Die neue US-Administration greift die Politik der IWF-Direktorin Lagarde und deren Stabilitätsorientierung an. US-Handelsminister Ross beschuldigte Christine Lagarde und andere Freihandelsverfechter, sie wollten nur ein System erhalten, das seit 1970 zum riesigen US-Handelsdefizit geführt habe. Sie wollten dieses System nicht verändern, weil es zu ihrem Vorteil sei, warf der Amerikaner den Handelspartnern vor. „Aber das wird nicht funktionieren.“ Der Präsident toleriere es nicht länger, dass die Amerikaner das Land seien, das mit seinem Defizit die Überschüsse der anderen tragen würde.
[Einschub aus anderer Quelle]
import Summits.AtomisticToContinuum.FouriersLaw.Theses.EmbeddedDrudeMourre
import Literature.MathematicalPhysics.KineticTheory.PinnedChainResonantFinite

/-!
# FGRGap — negative-side infrastructure: finiteness of resonant sets, monotonicity of the form in
the kernel, and the reduction of the crux to ALS's on-site model

Support lemmas for crux `EmbeddedDrudeMourre.FGRGap` (item stmt-AtomisticToContinuum-12595), from
the standing disprover's work file `Cruxes/FGRGap/Disproof.lean` §5–6 (sorry-free part):

* `boltzmannForm_mono_weight` (uses the landed `PhononBoltzmann.resonantSet_finite` of
  `PinnedChainResonantFinite.lean` off the diagonal of the cell, and the vanishing of the bracket
  of a periodic `f` on it): `w_{a,b} ≤ C w_{a',b'}` pointwise ⇒ `q_{a,b} ≤ C q_{a',b'}` on
  periodic `f`; `hasOddSectorGap_of_weight_le`: gap transfer.
* `onsite_of_crux`: `FGRGap → ∀ ω₂ > 0, HasOddSectorGap ω₂ 1 0` (the pure on-site gap is a
  NECESSARY condition — `b` is eliminated from any disproof); `crux_on_cone_of_onsite`: the
  on-site family gives the crux back on `0 ≤ 16b < a` (vertex range `a - 16b ≤ Φ ≤ a + 16b`).
-/

noncomputable section

open MeasureTheory Set Real
open scoped ENNReal
open Literature.MathematicalPhysics.KineticTheory.PhononBoltzmann

namespace Summit.AtomisticToContinuum.FouriersLaw.Theorems.FGRGap.Negative.OnsiteReduction

/-! ## 5. Monotonicity of the form in the collision weight; the vertex is a bounded perturbation -/

/-- **The form is monotone in the weight**: a pointwise bound `w_{a,b} ≤ C · w_{a',b'}` of the
collision kernels gives `q_{a,b}(f) ≤ C · q_{a',b'}(f)` (every `f`). Uses `resonantSet_finite`
off the diagonal of the cell (so that the `finsum`s are finite sums) and the vanishing of the
bracket on it. [folklore] -/
theorem boltzmannForm_mono_weight {ω₂ : ℝ} (hω : 0 < ω₂) {a b a' b' C : ℝ} (hC : 0 ≤ C)
    (hw : ∀ k₁ k₂ k₃, collisionWeight ω₂ a b k₁ k₂ k₃ ≤ C * collisionWeight ω₂ a' b' k₁ k₂ k₃)
    (f : ℝ → ℝ) :
    boltzmannForm ω₂ a b f ≤ ENNReal.ofReal C * boltzmannForm ω₂ a' b' f := by
  unfold boltzmannForm
  rw [← mul_assoc, mul_comm (ENNReal.ofReal C), mul_assoc]
  gcongr
  rw [← lintegral_const_mul' _ _ ENNReal.ofReal_ne_top]
  apply setLIntegral_mono' measurableSet_Ioc
  intro k₁ hk₁
  rw [← lintegral_const_mul' _ _ ENNReal.ofReal_ne_top]
  apply setLIntegral_mono' measurableSet_Ioc
  intro k₃ hk₃
  rw [← ENNReal.ofReal_mul hC]
  apply ENNReal.ofReal_le_ofReal
  by_cases hdiag : k₁ = k₃
  · subst hdiag
    simp
  · have hfin := resonantSet_finite hω hk₁ hk₃ hdiag
    rw [finsum_mem_eq_finite_toFinset_sum _ hfin, finsum_mem_eq_finite_toFinset_sum _ hfin,
      Finset.mul_sum]
    apply Finset.sum_le_sum
    intro k₂ _
    calc collisionWeight ω₂ a b k₁ k₂ k₃ * (f k₁ + f k₂ - f k₃ - f (k₁ + k₂ - k₃)) ^ 2
        ≤ C * collisionWeight ω₂ a' b' k₁ k₂ k₃ * (f k₁ + f k₂ - f k₃ - f (k₁ + k₂ - k₃)) ^ 2 :=
          mul_le_mul_of_nonneg_right (hw k₁ k₂ k₃) (sq_nonneg _)
      _ = _ := by ring

/-- Transfer of a gap constant along `g‖f‖² ≤ q ≤ C q'`. [folklore] -/
theorem gap_transfer {g C : ℝ} (hC : 0 < C) {N q q' : ℝ≥0∞}
    (h1 : ENNReal.ofReal g * N ≤ q) (h2 : q ≤ ENNReal.ofReal C * q') :
    ENNReal.ofReal (g / C) * N ≤ q' := by
  rw [ENNReal.ofReal_div_of_pos hC, ENNReal.div_eq_inv_mul, mul_assoc,
    ENNReal.inv_mul_le_iff (by simpa using hC) ENNReal.ofReal_ne_top]
  exact h1.trans h2

/-- **Gap transfer between vertices**: if `w_{a',b'} ≤ C w_{a,b}` pointwise (`C > 0`), a gap for
`(a', b')` is inherited… no: a gap for `(a, b)` needs the OTHER direction. Precisely: a gap for
the SMALLER kernel's form passes to the larger one. [folklore] -/
theorem hasOddSectorGap_of_weight_le {ω₂ : ℝ} (hω : 0 < ω₂) {a b a' b' C : ℝ} (hC : 0 < C)
    (hw : ∀ k₁ k₂ k₃, collisionWeight ω₂ a b k₁ k₂ k₃ ≤ C * collisionWeight ω₂ a' b' k₁ k₂ k₃)
    (h : HasOddSectorGap ω₂ a b) : HasOddSectorGap ω₂ a' b' := by
  obtain ⟨g, hg, h⟩ := h
  refine ⟨g / C, div_pos hg hC, fun f hper hmeas hodd hfin => ?_⟩
  exact gap_transfer hC (h f hper hmeas hodd hfin) (boltzmannForm_mono_weight hω hC.le hw f)

/-- `|∏ sin(k_j/2)| ≤ 1`. [folklore] -/
theorem abs_sin_prod_le_one (k₁ k₂ k₃ : ℝ) :
    |Real.sin (k₁ / 2) * Real.sin (k₂ / 2) * Real.sin (k₃ / 2) * Real.sin ((k₁ + k₂ - k₃) / 2)| ≤ 1 := by
  rw [abs_mul, abs_mul, abs_mul]
  have h1 := Real.abs_sin_le_one (k₁ / 2)
  have h2 := Real.abs_sin_le_one (k₂ / 2)
  have h3 := Real.abs_sin_le_one (k₃ / 2)
  have h4 := Real.abs_sin_le_one ((k₁ + k₂ - k₃) / 2)
  have h12 : |Real.sin (k₁ / 2)| * |Real.sin (k₂ / 2)| ≤ 1 := mul_le_one₀ h1 (abs_nonneg _) h2
  have h123 : |Real.sin (k₁ / 2)| * |Real.sin (k₂ / 2)| * |Real.sin (k₃ / 2)| ≤ 1 :=
    mul_le_one₀ h12 (abs_nonneg _) h3
  exact mul_le_one₀ h123 (abs_nonneg _) h4

/-- The vertex is between `a - 16b` and `a + 16b` (`b ≥ 0`). [folklore] -/
theorem vertex_mem_Icc {a b : ℝ} (hb : 0 ≤ b) (k₁ k₂ k₃ : ℝ) :
    vertex a b k₁ k₂ k₃ ∈ Icc (a - 16 * b) (a + 16 * b) := by
  unfold vertex
  have h := abs_le.mp (abs_sin_prod_le_one k₁ k₂ k₃)
  constructor <;> nlinarith [h.1, h.2]

/-- `Φ_{a,b}² ≤ (a + 16b)²` for `a, b ≥ 0`. [folklore] -/
theorem vertex_sq_le {a b : ℝ} (ha : 0 ≤ a) (hb : 0 ≤ b) (k₁ k₂ k₃ : ℝ) :
    vertex a b k₁ k₂ k₃ ^ 2 ≤ (a + 16 * b) ^ 2 := by
  have h := vertex_mem_Icc hb k₁ k₂ k₃ (a := a)
  apply sq_le_sq'
  · linarith [h.1]
  · exact h.2

/-- `(a - 16b)² ≤ Φ_{a,b}²` on the cone `16b ≤ a`, `b ≥ 0`. [folklore] -/
theorem le_vertex_sq {a b : ℝ} (hb : 0 ≤ b) (hab : 16 * b ≤ a) (k₁ k₂ k₃ : ℝ) :
    (a - 16 * b) ^ 2 ≤ vertex a b k₁ k₂ k₃ ^ 2 := by
  have h := vertex_mem_Icc hb k₁ k₂ k₃ (a := a)
  exact pow_le_pow_left₀ (by linarith) h.1 2

/-- The couplings enter the kernel only through `Φ²`: `w_{a,b} = Φ_{a,b}² · w_{1,0}`. [folklore] -/
theorem collisionWeight_eq_vertex_sq_mul (ω₂ a b k₁ k₂ k₃ : ℝ) :
    collisionWeight ω₂ a b k₁ k₂ k₃ = vertex a b k₁ k₂ k₃ ^ 2 * collisionWeight ω₂ 1 0 k₁ k₂ k₃ := by
  unfold collisionWeight
  have hv : vertex 1 0 k₁ k₂ k₃ = 1 := by unfold vertex; ring
  rw [hv]
  ring

/-! ## 6. Reduction of the crux to / from ALS's on-site model `b = 0` -/

/-- **The on-site (ALS, `b = 0`) gap is NECESSARY**: a gap at any `(a, b)` with `a, b ≥ 0`,
`a + 16b > 0` gives the gap of the pure on-site vertex (any `a' > 0`), with constant
`g · (a'/(a+16b))²`. So a disproof may forget `b` altogether: refuting
`∀ ω₂ > 0, HasOddSectorGap ω₂ 1 0` refutes the crux (`onsite_of_crux`). [folklore] -/
theorem hasOddSectorGap_onsite_of_gap {ω₂ a b : ℝ} (hω : 0 < ω₂) (ha : 0 ≤ a) (hb : 0 ≤ b)
    (hab : 0 < a + 16 * b) (h : HasOddSectorGap ω₂ a b) {a' : ℝ} (ha' : 0 < a') :
    HasOddSectorGap ω₂ a' 0 := by
  refine hasOddSectorGap_of_weight_le hω (C := ((a + 16 * b) / a') ^ 2) (by positivity) ?_ h
  intro k₁ k₂ k₃
  rw [collisionWeight_eq_vertex_sq_mul ω₂ a b, collisionWeight_eq_vertex_sq_mul ω₂ a' 0]
  have hv' : vertex a' 0 k₁ k₂ k₃ = a' := by unfold vertex; ring
  rw [hv', ← mul_assoc]
  apply mul_le_mul_of_nonneg_right _ (collisionWeight_nonneg ω₂ 1 0 k₁ k₂ k₃)
  calc vertex a b k₁ k₂ k₃ ^ 2 ≤ (a + 16 * b) ^ 2 := vertex_sq_le ha hb k₁ k₂ k₃
    _ = ((a + 16 * b) / a') ^ 2 * a' ^ 2 := by field_simp

/-- **… and SUFFICIENT on the cone `16b < a`**: there `Φ_{a,b} ≥ a - 16b > 0` and the on-site gap
(any `a' > 0`) transfers with constant `g · ((a-16b)/a')²`. (On `a ≤ 16b` this crude comparison
fails; with the sharper range `∏ sin(k_j/2) ≥ -1/4` ON the resonant manifold, claimed numerically
by card grazing-jet-rigidity, the cone would widen to `4b < a`; for `a ≤ 4b` the vertex vanishes
on a curve of the resonant manifold and no kernel comparison with `b = 0` can work, though the
grazing collisions, where `∏ sin(k_j/2) = sin²(k/2)sin²(k*/2) ≥ 0`, keep `Φ ≥ a`.) [folklore] -/
theorem hasOddSectorGap_of_onsite {ω₂ a' : ℝ} (hω : 0 < ω₂) (ha' : 0 < a')
    (h : HasOddSectorGap ω₂ a' 0) {a b : ℝ} (hb : 0 ≤ b) (hab : 16 * b < a) :
    HasOddSectorGap ω₂ a b := by
  have hpos : 0 < a - 16 * b := by linarith
  refine hasOddSectorGap_of_weight_le hω (C := (a' / (a - 16 * b)) ^ 2) (by positivity) ?_ h
  intro k₁ k₂ k₃
  rw [collisionWeight_eq_vertex_sq_mul ω₂ a b, collisionWeight_eq_vertex_sq_mul ω₂ a' 0]
  have hv' : vertex a' 0 k₁ k₂ k₃ = a' := by unfold vertex; ring
  rw [hv', ← mul_assoc]
  apply mul_le_mul_of_nonneg_right _ (collisionWeight_nonneg ω₂ 1 0 k₁ k₂ k₃)
  calc a' ^ 2 = (a' / (a - 16 * b)) ^ 2 * (a - 16 * b) ^ 2 := by field_simp
    _ ≤ (a' / (a - 16 * b)) ^ 2 * vertex a b k₁ k₂ k₃ ^ 2 :=
        mul_le_mul_of_nonneg_left (le_vertex_sq hb hab.le k₁ k₂ k₃) (by positivity)

/-- **Corollary (necessary condition).** The crux implies the odd-sector gap of ALS's on-site
quartic chain (`b = 0`, the model of AokiLukkarinenSpohn2006) at every `ω₂ > 0`. -/
theorem onsite_of_crux (h : Summit.AtomisticToContinuum.FouriersLaw.Theses.EmbeddedDrudeMourre.FGRGap)
    {ω₂ : ℝ} (hω : 0 < ω₂) : HasOddSectorGap ω₂ 1 0 :=
  hasOddSectorGap_onsite_of_gap hω zero_le_one zero_le_one (by norm_num) (h ω₂ 1 1 hω one_pos one_pos)
    one_pos

/-- **Corollary (partial converse).** The on-site gap at every `ω₂ > 0` gives the crux on the
cone `0 ≤ 16b < a` (in particular the whole `b = 0` slice and all small `b/a`). -/
theorem crux_on_cone_of_onsite (h : ∀ ω₂ : ℝ, 0 < ω₂ → HasOddSectorGap ω₂ 1 0) {ω₂ a b : ℝ}
    (hω : 0 < ω₂) (hb : 0 ≤ b) (hab : 16 * b < a) : HasOddSectorGap ω₂ a b :=
  hasOddSectorGap_of_onsite hω one_pos (h ω₂ hω) hb hab


end Summit.AtomisticToContinuum.FouriersLaw.Theorems.FGRGap.Negative.OnsiteReduction

end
Für die Bundesrepublik Deutschland plädiert Finanzminister Schäuble sowohl auf globaler wie auf europäischer Ebene für „Stillstand“. Schäuble macht klar, dass er weder von einer Investitionsoffensive noch von den Ideen der Brüsseler Behörde zur Weiterentwicklung der Eurozone etwas hält. Schäuble will keine Reformen im Währungsfonds und in der europäischen Währungsunion. Da EU-Vertragsänderungen nicht machbar sein, müsse man „pragmatisch“ vorgehen und sich notfalls auf „intergouvernementale“ – also zwischenstaatliche – Lösungen „konzentrieren“. Die Bemerkung zielt ab auf den Luxemburger Euro-Rettungsfonds: Der Europäische Stabilitätsmechanismus (ESM) basiert auf einem zwischenstaatlichen Vertrag. Dieser Vertrag könnte nach den Wahlen in Frankreich und Deutschland geändert werden mit dem Ziel einer engeren Zusammenarbeit der Euro-Staaten. Die EU-Kommission und das Europaparlament würden dabei allerdings außen vor bleiben.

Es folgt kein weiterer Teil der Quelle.